An architect who offered advice to friends regarding the redesign of their garden and who was then subsequently sued for costly over-runs and mistakes did not act negligently, the High Court recently ruled.
10 January 2019
The decision, which saw the architect facing a £265,000 claim, is welcome but does not change the law. Whether substantial professional advice is given freely or charged without entering into a formal contract, a duty of care remains.
In 2013 Basia Lejonvarn, a US-qualified architect, agreed to help her friends and neighbours, Peter and Lynn Burgess, with the redesign of their garden in Highgate, north London. She stepped in to help when the Burgesses were unhappy with the £150,000 quote from one of the capital’s smartest landscape gardeners, and to work free of charge — a favour for a friend.
Basia Lejonvarn was taken to court by her former friends
Lejonvarn oversaw the garden project including preparing drawings and design, advising on the procurement of contractors and regular site visits. Yet the relationship soon began to fall apart. The Burgesses issued proceedings against Lejonvarn for £265,000 — the additional costs they claimed to have incurred as a result of her alleged professional negligence.
The court had previously determined whether Lejonvarn owed the Burgessees a duty of care for the services she performed, or whether this might be considered ad-hoc advice without legal responsibility. The court decided that she did owe a duty of care and that it would be wrong to categorise the advice she gave as a favour without legal responsibility because it extended over many months, was provided in detail and involved the Burgesses spending a substantial sum of money. The court had not, however, decided whether she had breached that duty of care and been negligent.

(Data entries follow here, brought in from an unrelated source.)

/-- **[every top-weight rational `(p+1,p+1)`-class of `𝒳` is algebraic] ⟹ (L)_t(p+1)** ((wt), (wt₃), (top) in degree `2(p+1)`; NO
hypothesis on the fibre). Proof: `(j_t^*)⁻¹ N^{p+1}(X_t)` is spanned by its RATIONAL members (part XVII-b); the top-weight companion `W₀` of
a rational member `W` is rational, restricts to the algebraic — hence `(p+1,p+1)` — class `j_t^* W`, so is of type `(p+1,p+1)` on `𝒳` (§8),
hence algebraic by hypothesis; and `W − W₀` dies on `X_t`. [cite: Milne2020HodgeClassesAV, proof of Prop. 1 (pp. 7–8)]
[cite: GrothendieckTopology1969, §1 p. 299] [cite: VoisinHodgeI2002, §7.1.1 and §11.3] -/
theorem comap_le_sup_of_forall_topWeight_hodge_mem (hf : IsCompactAbelianPencil f d) (t : ComplexPoints S) (ν : 𝒳 ⟶ 𝒳)
    {N : ℕ} (hN : 2 ≤ N) {p : ℕ}
    (hwt : ∀ w : complexBetti 𝒳 (2 * (p + 1)), complexBetti.map (fiberι f t) (2 * (p + 1)) (complexBetti.map ν (2 * (p + 1)) w) =
      ((N : ℂ) ^ (2 * (p + 1))) • complexBetti.map (fiberι f t) (2 * (p + 1)) w)
    (hwt₃ : ∀ w : complexBetti 𝒳 (2 * (p + 1)), ∃ w₀ w₁ w₂ : complexBetti 𝒳 (2 * (p + 1)), w = w₀ + w₁ + w₂ ∧
      complexBetti.map ν (2 * (p + 1)) w₀ = ((N : ℂ) ^ (2 * (p + 1))) • w₀ ∧
      complexBetti.map ν (2 * (p + 1)) w₁ = ((N : ℂ) ^ (2 * p + 1)) • w₁ ∧
      complexBetti.map ν (2 * (p + 1)) w₂ = ((N : ℂ) ^ (2 * p)) • w₂)
    (htop : ∀ G : complexBetti 𝒳 (2 * (p + 1)), complexBetti.map ν (2 * (p + 1)) G = ((N : ℂ) ^ (2 * (p + 1))) • G →
      complexBetti.map (fiberι f t) (2 * (p + 1)) G = 0 → G = 0)
    (h : ∀ y₀ : complexBetti 𝒳 (2 * (p + 1)), complexBetti.map ν (2 * (p + 1)) y₀ = ((N : ℂ) ^ (2 * (p + 1))) • y₀ →
      IsRationalClass y₀ → IsOfHodgeType (d + 1) 𝒳 (2 * (p + 1)) (p + 1) (p + 1) y₀ → y₀ ∈ algebraicClasses 𝒳 (p + 1)) :
    (algebraicClasses (fiberOver f t) (p + 1)).comap (complexBetti.map (fiberι f t) (2 * (p + 1))).hom ≤
      algebraicClasses 𝒳 (p + 1) ⊔ LinearMap.ker (complexBetti.map (fiberι f t) (2 * (p + 1))).hom := by
  have hXt := hf.isSmoothProjective_fiberOver t
  intro W hW
  have hW' : complexBetti.map (fiberι f t) (2 * (p + 1)) W ∈ algebraicClasses (fiberOver f t) (p + 1) := hW
  refine (Submodule.span_le (p := algebraicClasses 𝒳 (p + 1) ⊔ LinearMap.ker (complexBetti.map (fiberι f t) (2 * (p + 1))).hom)).2
    ?_ (mem_span_rational_of_map_fiberι_mem_algebraicClasses hf hW')
  rintro W' ⟨hW'Q, hW'alg⟩
  obtain ⟨W₀, hW₀Q, hW₀wt, hW₀j⟩ := exists_topWeight_lift_rational t ν hN hwt hwt₃ hW'Q
  have hH : IsOfHodgeType (d + 1) 𝒳 (2 * (p + 1)) (p + 1) (p + 1) W₀ :=
    isOfHodgeType_of_topWeight hf t ν (by omega) htop hW₀wt
      (by rw [hW₀j]; exact isOfHodgeType_of_mem_algebraicClasses_of_isSmoothProjective hXt (p + 1) hW'alg)
  have hW₀alg : W₀ ∈ algebraicClasses 𝒳 (p + 1) := h W₀ hW₀wt hW₀Q hH
  change W' ∈ algebraicClasses 𝒳 (p + 1) ⊔ LinearMap.ker (complexBetti.map (fiberι f t) (2 * (p + 1))).hom
  rw [show W' = W₀ + (W' - W₀) by abel]
  refine Submodule.add_mem_sup hW₀alg ?_
  rw [LinearMap.mem_ker, map_sub, sub_eq_zero]
  exact hW₀j.symm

The High Court delivered its decision in November and found that Lejonvarn had indeed acted professionally, had not been negligent and was not in breach of her duty of care. Her case was helped enormously by the meticulous diaries she kept and the credibility of her evidence.
Professionals from all walks of life are often asked for their opinion — whether a friendly chat with a neighbour over the garden fence, a conversation at a dinner party, or with mates down the pub. The conversation that starts “Oh, you’re a construction lawyer . . . .we have fallen out with our builders, what should we do?” will be familiar to many.
This case does provide some comfort here: informal advice given by professionals, even if patently bad advice, is unlikely to result in a claim.
But where that advice is more detailed and involved, a duty of care is owed by the professional. This can, as Lejonvarn discovered, put a professional in a very difficult position particularly as no contract is likely to exist.
It would be a shame if professionals were to feel that they no longer can help friends and neighbours, but they should tread carefully. Confirm in writing or by email what you have agreed to do for your friends or neighbours and keep a diary of activity or advice undertaken. If the worst does happen the most you are likely to lose is a friend and not the shirt off your back.
First featured in The Times on 10 Jan 2019.